Retinoic acid, also known as all-trans retinoic acid, is a vitamin A derivative that plays an essential role during the development of the nervous system, and is a potent regulator of morphogenesis, cell growth, proliferation and differentiation[24]. It was reported that a cocktail of induction factors containing basic fibroblast growth factor and retinoic acid induces bone marrow mesenchymal stem cells to differentiate into neurons[25]. Epidermal growth factor, a mitotic growth factor, can promote the maturation, proliferation and survival of nerve cells in the central nervous system in vitro[26], and it can stimulate the proliferation and maturation of neural stem cells as well[27]. Moreover, bone marrow mesenchymal stem cells, which are of non-neuronal origin, can also be induced by epidermal growth factor to adopt neuronal phenotypes[28]. These observations indicate that retinoic acid and epidermal growth factor have a potent ability to induce neuronal differentiation.
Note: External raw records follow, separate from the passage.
import Summits.HubbardSuperconductivity.HubbardSuperconductivity.Theorems.KLProgrammeKLRegimeFlowReadScaleZeroSunsetFarRowsSup
import Summits.HubbardSuperconductivity.HubbardSuperconductivity.Theorems.KLProgrammeKLRegimeFlowReadScaleZeroSunsetCertRowsTwoShells

/-!
# Route `KLProgramme`, crux K3 — engine-flow child (stmt-HubbardSuperconductivity-20437), stub (C) at `n = 0`, located item #22a «(C)-SCALE0-PT2»,
# the FAR-SUP FAMILY `Ψ` OF `farRows_le_of_l2Far_sup` IN THE TWO-SHELLS FORM, and its β-UNIFORM frequency sum `S_far`

Cell gate-hubbard-kl, seat p1 g22 (supplier).  `…SunsetFarRowsSup.farRows_le_of_l2Far_sup` replaces the Gram `16` of the far rows by
`S_far = (1/β)Σ_i Ψ i`, `Ψ i` a bound of the far sup `sup_{u far} ‖TFI_{ω_i}(u)‖`.  The two shells supply `Ψ` by name:
* §1 `mul_exp_neg_arsinh_le` — `ω ↦ ω·e^{−R′·arsinh(ω/4)}` is non-increasing on `[ω₁, ∞)` once `√(16+ω₁²) ≤ R′ω₁` (derivative
  `1/ω − R′/√(16+ω²) ≤ 0`), the device that turns ONE power `1/|ω|` plus the strip exponential into the summable `ω₁e^{−R′κ₁}/ω²`;
* §2 `norm_torusFourierInv_far_le_strip` — HIGH shell, per frequency `klE0 ≤ |ω|` (`e^{−κL/2} ≤ 1/2`): at every far `u`,
  `‖TFI_ω(u)‖ ≤ 25·(2/|ω|)·e^{−κ(Rc+1)}`, `κ = arsinh(|ω|/4)` (p1 g21's strip door at the centred representative, `‖ũ‖∞ ≥ Rc+1`);
* §3 `sum_farSup_high_le` — `Σ_i [ω₁ ≤ |ω_i|]·25(2/|ω_i|)e^{−κ_i(Rc+1)} ≤ β·50·e^{−κ₁(Rc+1)}` for `klE0 ≤ ω₁`, `√(16+ω₁²) ≤ (Rc+1)ω₁`
  (§1 with `R′ = Rc+1`, then `Σ_i 1/max(|ω_i|,ω₁)² ≤ β/ω₁`);
* §4 **`farSup_family_of_twoShells`** — the `hΨ` of `farRows_le_of_l2Far_sup` for the family
  `Ψ i := if ω₁ ≤ |ω_i| then 25(2/|ω_i|)e^{−κ_i(Rc+1)} else √(Dlow 0)` from the strip conditions and the row-`0` low-shell envelope `hlow₀`
  (`norm_torusFourierInv_le_sqrt_of_l2Far`); **`sum_farSup_family_le`** — `(1/β)Σ_i Ψ i ≤ 50·e^{−κ₁(Rc+1)} + ω₁·√(Dlow 0)` (§3 + k3c5's `sum_l2Far_low_le`).
So the far rows of the two-shells closer can read `bS k ≥ row k + (50e^{−κ₁(Rc+1)} + ω₁√(Dlow 0))·(2ᵏ·2500·C(ω₁,Rc)/ω₁ + ω₁·Dlow k)` instead of the Gram
`16·(…)` — sizes [float heuristic, labelled]: `ω₁√(Dlow 0) ≈ 0.3·√(10⁻⁶…10⁻⁹) ≲ 3·10⁻⁴` against `16`.  The closer twin itself is the k3c5 lineage's.

No definitions; nothing here asserts (C), any stub of 20437, K3 or superconductivity.
References: BGM 2006 §2.2 footnote 1, §3 (3.2) [cite: BenfattoGiulianiMastropietro2006].
-/

noncomputable section

namespace Summit.HubbardSuperconductivity.HubbardSuperconductivity.Theorems.KLRegimeSplit

set_option linter.dupNamespace false -- summit = problem name (single-conjunct summit), D-0017

open Literature.MathematicalPhysics.QuantumLattice Literature.Probability.LatticeModels Literature.Analysis.FunctionSpaces
open Summit.HubbardSuperconductivity.HubbardSuperconductivity.Theorems.DispersionFlow
open MeasureTheory Set Finset Complex Real
open scoped Nat

variable {L : ℕ} [NeZero L]

/-! ## §1 One power of `1/ω` plus the strip exponential is summable -/

omit [NeZero L] in
/-- **`b·e^{−R′·arsinh(b/4)} ≤ a·e^{−R′·arsinh(a/4)}` for `0 < a ≤ b` once `√(16 + a²) ≤ R′·a`**: the logarithm `ln ω − R′·arsinh(ω/4)` has derivative
`1/ω − R′/√(16+ω²) ≤ 0` on `[a, ∞)` (`√(16+ω²)/ω` decreases). [folklore] -/
theorem mul_exp_neg_arsinh_le {R' a b : ℝ} (ha : 0 < a) (hab : a ≤ b) (hR : Real.sqrt (16 + a ^ 2) ≤ R' * a) :
    b * Real.exp (-(R' * Real.arsinh (b / 4))) ≤ a * Real.exp (-(R' * Real.arsinh (a / 4))) := by
  have hb : 0 < b := lt_of_lt_of_le ha hab
  -- the logarithmic form `fL(ω) = log ω − R′·arsinh(ω/4)` is antitone on `[a, ∞)`
  set fL : ℝ → ℝ := fun ω => Real.log ω - R' * Real.arsinh (ω / 4) with hfL
  have hderiv : ∀ ω : ℝ, 0 < ω → HasDerivAt fL (1 / ω - R' * ((Real.sqrt (1 + (ω / 4) ^ 2))⁻¹ * (1 / 4))) ω := by
    intro ω hω
    have h1 : HasDerivAt Real.log (1 / ω) ω := by
      have := Real.hasDerivAt_log hω.ne'
      simpa [one_div] using this
    have hin : HasDerivAt (fun ω : ℝ => ω / 4) (1 / 4) ω := by
      simpa using (hasDerivAt_id ω).div_const 4
    have h2 := (Real.hasDerivAt_arsinh (ω / 4)).comp ω hin
    have h3 := h1.sub (h2.const_mul R')
    exact h3
  have hanti : AntitoneOn fL (Set.Ici a) := by
    refine antitoneOn_of_deriv_nonpos (convex_Ici a) ?_ ?_ ?_
    · intro ω hω
      have hω0 : 0 < ω := lt_of_lt_of_le ha hω
      exact (hderiv ω hω0).continuousAt.continuousWithinAt
    · intro ω hω
      rw [interior_Ici] at hω
      have hω0 : 0 < ω := ha.trans hω
      exact (hderiv ω hω0).differentiableAt.differentiableWithinAt
    · intro ω hω
      rw [interior_Ici] at hω
      have hω0 : 0 < ω := ha.trans hω
      rw [(hderiv ω hω0).deriv]
      -- `1/ω ≤ R′/(4√(1+(ω/4)²)) ⟸ √(16+ω²) ≤ R′ω ⟸ √(16+a²) ≤ R′a` and `a ≤ ω`
      have hsq : Real.sqrt (1 + (ω / 4) ^ 2) * 4 = Real.sqrt (16 + ω ^ 2) := by
        rw [show (16 + ω ^ 2 : ℝ) = (1 + (ω / 4) ^ 2) * 4 ^ 2 by ring, Real.sqrt_mul (by positivity), Real.sqrt_sq (by norm_num)]
      have hs0 : 0 < Real.sqrt (16 + ω ^ 2) := Real.sqrt_pos.2 (by positivity)
      have hRpos : 0 < R' := by
        have : 0 < Real.sqrt (16 + a ^ 2) := Real.sqrt_pos.2 (by positivity)
        nlinarith
      -- `√(16+ω²)·a ≤ √(16+a²)·ω` for `a ≤ ω`
      have hmono : Real.sqrt (16 + ω ^ 2) * a ≤ Real.sqrt (16 + a ^ 2) * ω := by
        rw [← Real.sqrt_sq ha.le, ← Real.sqrt_sq hω0.le, ← Real.sqrt_mul (by positivity), ← Real.sqrt_mul (by positivity),
          Real.sqrt_sq ha.le, Real.sqrt_sq hω0.le]
        refine Real.sqrt_le_sqrt ?_
        nlinarith [mul_le_mul_of_nonneg_left hω.le (by norm_num : (0:ℝ) ≤ 16), sq_nonneg (ω - a), mul_pos ha hω0]
      have hkey : Real.sqrt (16 + ω ^ 2) ≤ R' * ω := by
        have := mul_le_mul_of_nonneg_right hR hω0.le
        nlinarith
      rw [sub_nonpos, show R' * ((Real.sqrt (1 + (ω / 4) ^ 2))⁻¹ * (1 / 4)) = R' / (Real.sqrt (1 + (ω / 4) ^ 2) * 4) by ring, hsq,
        div_le_div_iff₀ hω0 hs0, one_mul]
      exact hkey
  have hφle : fL b ≤ fL a := hanti (Set.mem_Ici.2 le_rfl) (Set.mem_Ici.2 hab) hab
  -- exponentiate
  have ea : a * Real.exp (-(R' * Real.arsinh (a / 4))) = Real.exp (fL a) := by
    show _ = Real.exp (Real.log a - R' * Real.arsinh (a / 4))
    rw [Real.exp_sub, Real.exp_log ha, Real.exp_neg]
    exact (div_eq_mul_inv _ _).symm
  have eb : b * Real.exp (-(R' * Real.arsinh (b / 4))) = Real.exp (fL b) := by
    show _ = Real.exp (Real.log b - R' * Real.arsinh (b / 4))
    rw [Real.exp_sub, Real.exp_log hb, Real.exp_neg]
    exact (div_eq_mul_inv _ _).symm
  rw [ea, eb]
  exact Real.exp_le_exp.2 hφle

/-! ## §2 High shell: the far sup from the strip door -/

/-- **HIGH-SHELL FAR SUP**: for `klE0 ≤ |ω|`, `e^{−κL/2} ≤ 1/2` (`κ = arsinh(|ω|/4)`) and every far `u` (`u ≠ 0`, `ũ ∉ disk`):
`‖TFI_ω(u)‖ ≤ 25·(2/|ω|)·e^{−κ·(Rc+1)}`. -/
theorem norm_torusFourierInv_far_le_strip (c : SunsetCellRecordV2) (μ : ℝ) {om : ℝ} (hom : klE0 ≤ |om|)
    (hρ : Real.exp (-(Real.arsinh (|om| / 4) * L / 2)) ≤ 1 / 2)
    (u : TorusSite 2 L) (hu : u ≠ 0 ∧ (fun j => (u j).valMinAbs : Site 2) ∉ c.disk) :
    ‖torusFourierInv (fun kv : TorusSite 2 L =>
        (fun y : Momentum => uvSymbolFn 1 klE0 (frameLevel μ 0 ((2 * π) • y)) om) (WithLp.toLp 2 fun j => ((kv j).val : ℝ) / L)) u‖ ≤
      25 * (2 / |om|) * Real.exp (-(Real.arsinh (|om| / 4) * (c.Rc + 1))) := by
  have hE0 : (0 : ℝ) < klE0 := by norm_num [klE0]
  set zc : Site 2 := fun j => (u j).valMinAbs with hzc
  have hproj : Torus.proj L zc = u := (two_mul_norm_valMinAbs_le u).1
  have hzcL : 2 * ‖zc‖ ≤ L := (two_mul_norm_valMinAbs_le u).2
  have hzc0 : zc ≠ 0 := by
    intro h0
    apply hu.1
    rw [← hproj, h0]
    funext j; simp [Literature.Probability.LatticeModels.Torus.proj_apply]
  have hfar : (c.Rc : ℝ) + 1 ≤ ‖zc‖ := by
    have h := one_add_norm_ge_of_not_mem_disk c hzc0 hu.2
    linarith
  have hdoor := norm_torusFourierInv_uvSpatialSample_le_exp hE0 μ hom hzcL hρ
  rw [hproj] at hdoor
  refine hdoor.trans (mul_le_mul_of_nonneg_left ?_ (by positivity))
  rw [Real.exp_le_exp]
  have hκ0 : 0 < Real.arsinh (|om| / 4) := Real.arsinh_pos_iff.2 (by have := hE0.trans_le hom; positivity)
  nlinarith

/-! ## §3 High shell summed over the window, β-uniform -/

omit [NeZero L] in
/-- **`Σ_i [ω₁ ≤ |ω_i|]·25·(2/|ω_i|)·e^{−κ_i(Rc+1)} ≤ β·50·e^{−κ₁(Rc+1)}`** for `0 < β`, `klE0 ≤ ω₁`, `√(16+ω₁²) ≤ (Rc+1)·ω₁` (`κ₁ = arsinh(ω₁/4)`):
§1 gives `25(2/|ω_i|)e^{−κ_i(Rc+1)} ≤ 50ω₁e^{−κ₁(Rc+1)}/max(|ω_i|,ω₁)²`, and `Σ_i 1/max(|ω_i|,ω₁)² ≤ β/ω₁`. -/
theorem sum_farSup_high_le {M : ℕ} {β ω₁ : ℝ} (hβ : 0 < β) (hω₁ : klE0 ≤ ω₁) (Rc : ℕ)
    (hR : Real.sqrt (16 + ω₁ ^ 2) ≤ ((Rc : ℝ) + 1) * ω₁) :
    ∑ i : MatsubaraIdx M, (if ω₁ ≤ |matsubaraFreq β M i| then
        25 * (2 / |matsubaraFreq β M i|) * Real.exp (-(Real.arsinh (|matsubaraFreq β M i| / 4) * (Rc + 1))) else 0) ≤
      β * (50 * Real.exp (-(Real.arsinh (ω₁ / 4) * (Rc + 1)))) := by
  have hE0 : (0 : ℝ) < klE0 := by norm_num [klE0]
  have hω₁0 : 0 < ω₁ := lt_of_lt_of_le hE0 hω₁
  set E : ℝ := Real.exp (-(Real.arsinh (ω₁ / 4) * (Rc + 1))) with hE
  have hterm : ∀ i : MatsubaraIdx M, (if ω₁ ≤ |matsubaraFreq β M i| then
        25 * (2 / |matsubaraFreq β M i|) * Real.exp (-(Real.arsinh (|matsubaraFreq β M i| / 4) * (Rc + 1))) else 0) ≤
      (50 * ω₁ * E) * (1 / max |matsubaraFreq β M i| ω₁ ^ 2) := by
    intro i
    split_ifs with hi
    · have hom0 : 0 < |matsubaraFreq β M i| := lt_of_lt_of_le hω₁0 hi
      have hmax : max |matsubaraFreq β M i| ω₁ = |matsubaraFreq β M i| := max_eq_left hi
      rw [hmax]
      -- §1 with `R′ = Rc+1`, `a = ω₁`, `b = |ω_i|`
      have hmon := mul_exp_neg_arsinh_le (R' := (Rc : ℝ) + 1) hω₁0 hi hR
      have e1 : 25 * (2 / |matsubaraFreq β M i|) * Real.exp (-(Real.arsinh (|matsubaraFreq β M i| / 4) * (Rc + 1))) =
          50 * (|matsubaraFreq β M i| * Real.exp (-(((Rc : ℝ) + 1) * Real.arsinh (|matsubaraFreq β M i| / 4)))) *
            (1 / |matsubaraFreq β M i| ^ 2) := by
        field_simp
        ring_nf
      have e2 : (50 * ω₁ * E) * (1 / |matsubaraFreq β M i| ^ 2) =
          50 * (ω₁ * Real.exp (-(((Rc : ℝ) + 1) * Real.arsinh (ω₁ / 4)))) * (1 / |matsubaraFreq β M i| ^ 2) := by
        simp only [hE]; ring_nf
      rw [e1, e2]
      exact mul_le_mul_of_nonneg_right (mul_le_mul_of_nonneg_left hmon (by norm_num)) (by positivity)
    · positivity
  refine (Finset.sum_le_sum fun i _ => hterm i).trans ?_
  rw [← Finset.mul_sum]
  calc 50 * ω₁ * E * ∑ i : MatsubaraIdx M, 1 / max |matsubaraFreq β M i| ω₁ ^ 2 ≤ 50 * ω₁ * E * (β / ω₁) :=
        mul_le_mul_of_nonneg_left (sum_inv_max_sq_matsubaraIdx_le hβ hω₁0 M) (by positivity)
    _ = β * (50 * E) := by field_simp

/-! ## §4 The two-shells far-sup family and its frequency sum -/

/-- **THE FAR-SUP FAMILY OF THE TWO SHELLS** (the `hΨ` of `farRows_le_of_l2Far_sup`): with
`Ψ i := if ω₁ ≤ |ω_i| then 25(2/|ω_i|)e^{−κ_i(Rc+1)} else √(Dlow 0)` — high shell from the strip door (`klE0 ≤ ω₁`, `e^{−κ₁L/2} ≤ 1/2`), low shell from the
row-`0` envelope `hlow₀` (one term ≤ the sum) — every far `u` has `‖TFI_{ω_i}(u)‖ ≤ Ψ i`, and `0 ≤ Ψ i`. -/
theorem farSup_family_of_twoShells {M : ℕ} (c : SunsetCellRecordV2) (μ : ℝ) {β ω₁ : ℝ} (hω₁ : klE0 ≤ ω₁)
    (hρ : Real.exp (-(Real.arsinh (ω₁ / 4) * L / 2)) ≤ 1 / 2) {Dlow0 : ℝ}
    (hlow₀ : ∀ i : MatsubaraIdx M, |matsubaraFreq β M i| < ω₁ →
      ∑ u : TorusSite 2 L,
        (if u ≠ 0 ∧ (fun j => (u j).valMinAbs : Site 2) ∉ c.disk then
          Real.sqrt ((((u 0).valMinAbs.natAbs : ℝ)) ^ 2 + (((u 1).valMinAbs.natAbs : ℝ)) ^ 2) ^ ((0 : Fin 3) : ℕ) *
            ‖torusFourierInv (fun kv : TorusSite 2 L =>
              (fun y : Momentum => uvSymbolFn 1 klE0 (frameLevel μ 0 ((2 * π) • y)) (matsubaraFreq β M i))
                (WithLp.toLp 2 fun j => ((kv j).val : ℝ) / L)) u‖ ^ 2
          else 0) ≤ Dlow0) :
    (∀ i : MatsubaraIdx M, ∀ u : TorusSite 2 L, u ≠ 0 ∧ (fun j => (u j).valMinAbs : Site 2) ∉ c.disk →
      ‖torusFourierInv (fun kv : TorusSite 2 L =>
          (fun y : Momentum => uvSymbolFn 1 klE0 (frameLevel μ 0 ((2 * π) • y)) (matsubaraFreq β M i))
            (WithLp.toLp 2 fun j => ((kv j).val : ℝ) / L)) u‖ ≤
        (if ω₁ ≤ |matsubaraFreq β M i| then
          25 * (2 / |matsubaraFreq β M i|) * Real.exp (-(Real.arsinh (|matsubaraFreq β M i| / 4) * (c.Rc + 1))) else Real.sqrt Dlow0)) ∧
    (∀ i : MatsubaraIdx M, 0 ≤ (if ω₁ ≤ |matsubaraFreq β M i| then
          25 * (2 / |matsubaraFreq β M i|) * Real.exp (-(Real.arsinh (|matsubaraFreq β M i| / 4) * (c.Rc + 1))) else Real.sqrt Dlow0)) := by
  refine ⟨fun i u hu => ?_, fun i => by split_ifs <;> positivity⟩
  split_ifs with hi
  · -- high shell: the `L`-condition at this frequency follows from the one at ω₁
    have homE : klE0 ≤ |matsubaraFreq β M i| := hω₁.trans hi
    have hρi : Real.exp (-(Real.arsinh (|matsubaraFreq β M i| / 4) * L / 2)) ≤ 1 / 2 := by
      refine le_trans ?_ hρ
      rw [Real.exp_le_exp]
      have hκle : Real.arsinh (ω₁ / 4) ≤ Real.arsinh (|matsubaraFreq β M i| / 4) := Real.arsinh_le_arsinh.2 (by linarith)
      have hL : (0 : ℝ) ≤ L := Nat.cast_nonneg L
      nlinarith
    exact norm_torusFourierInv_far_le_strip c μ homE hρi u hu
  · exact norm_torusFourierInv_le_sqrt_of_l2Far c (hlow₀ i (not_le.1 hi)) u hu

omit [NeZero L] in
/-- **`S_far`**: `(1/β)·Σ_i Ψ i ≤ 50·e^{−κ₁(Rc+1)} + ω₁·√(Dlow 0)` for the two-shells family (`0 < β`, `klE0 ≤ ω₁`, `√(16+ω₁²) ≤ (Rc+1)ω₁`; any `Dlow 0`, read through `√`):
§3 for the high shell, k3c5's `sum_l2Far_low_le` (`Σ_i [|ω_i| < ω₁]·D ≤ βω₁D`) for the low shell. -/
theorem sum_farSup_family_le {M : ℕ} {β ω₁ : ℝ} (hβ : 0 < β) (hω₁ : klE0 ≤ ω₁) (Rc : ℕ)
    (hR : Real.sqrt (16 + ω₁ ^ 2) ≤ ((Rc : ℝ) + 1) * ω₁) (Dlow0 : ℝ) :
    (1 / β) * ∑ i : MatsubaraIdx M, (if ω₁ ≤ |matsubaraFreq β M i| then
        25 * (2 / |matsubaraFreq β M i|) * Real.exp (-(Real.arsinh (|matsubaraFreq β M i| / 4) * (Rc + 1))) else Real.sqrt Dlow0) ≤
      50 * Real.exp (-(Real.arsinh (ω₁ / 4) * (Rc + 1))) + ω₁ * Real.sqrt Dlow0 := by
  have hE0 : (0 : ℝ) < klE0 := by norm_num [klE0]
  have hω₁0 : 0 < ω₁ := lt_of_lt_of_le hE0 hω₁
  have hsplit : ∀ i : MatsubaraIdx M, (if ω₁ ≤ |matsubaraFreq β M i| then
        25 * (2 / |matsubaraFreq β M i|) * Real.exp (-(Real.arsinh (|matsubaraFreq β M i| / 4) * (Rc + 1))) else Real.sqrt Dlow0) =
      (if ω₁ ≤ |matsubaraFreq β M i| then
        25 * (2 / |matsubaraFreq β M i|) * Real.exp (-(Real.arsinh (|matsubaraFreq β M i| / 4) * (Rc + 1))) else 0) +
      (if |matsubaraFreq β M i| < ω₁ then Real.sqrt Dlow0 else 0) := by
    intro i
    by_cases h : ω₁ ≤ |matsubaraFreq β M i|
    · rw [if_pos h, if_pos h, if_neg (not_lt.2 h), add_zero]
    · rw [if_neg h, if_neg h, if_pos (not_le.1 h), zero_add]
  simp_rw [hsplit]
  rw [Finset.sum_add_distrib]
  have h1 := sum_farSup_high_le (M := M) hβ hω₁ Rc hR
  have h2 := sum_l2Far_low_le hβ hω₁0 (Real.sqrt_nonneg Dlow0) M
  rw [one_div, inv_mul_le_iff₀ hβ]
  calc _ ≤ β * (50 * Real.exp (-(Real.arsinh (ω₁ / 4) * (Rc + 1)))) + β * ω₁ * Real.sqrt Dlow0 := add_le_add h1 h2
    _ = β * (50 * Real.exp (-(Real.arsinh (ω₁ / 4) * (Rc + 1))) + ω₁ * Real.sqrt Dlow0) := by ring

end Summit.HubbardSuperconductivity.HubbardSuperconductivity.Theorems.KLRegimeSplit

end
In this study, we sought to develop an efficient and reliable protocol for inducing the differentiation of bone marrow mesenchymal stem cells into neuron-like cells. We used all-trans retinoic acid plus epidermal growth factor to induce the differentiation of bone marrow mesenchymal stem cells transfected with recombinant glial cell line-derived neurotrophic factor adenovirus, and we examined their phenotypic differentiation into neuron-like cells. We sought to provide experimental support for the therapeutic use of glial cell line-derived neurotrophic factor gene-modified bone marrow mesenchymal stem cells in transplantation strategies for central nervous system diseases.

Results

Morphological changes during the differentiation of recombinant adenovirus vector-transfected bone marrow mesenchymal stem cells into neuron-like cells

Morphological changes in bone marrow mesenchymal stem cells were monitored using phase-contrast inverted microscopy. Untreated bone marrow mesenchymal stem cells displayed a flat shape with round, triangular or spindle-shaped bodies and short processes (Figure 1A). Two days after transfection of bone marrow mesenchymal stem cells with empty virus (empty virus-transfected bone marrow mesenchymal stem cells (EV/BMSCs)), the cells remained flat in shape, similar to the untreated bone marrow mesenchymal stem cells (Figure 1B). Two days after transfection of bone marrow mesenchymal stem cells with recombinant glial cell line-derived neurotrophic factor adenovirus vector (GDNF/BMSCs), the cells lost their flat appearance and displayed a gradual shrinkage of the cell body, and extended long tapering processes (Figure 1C). At 4 days, induced EV/BMSCs and GDNF/BMSCs displayed striking morphological changes, taking on a spherical or spindle shape and extending processes (Figure 1D, E).

Figure 1

Morphology of BMSCs (phase-contrast inverted microscopy, × 100).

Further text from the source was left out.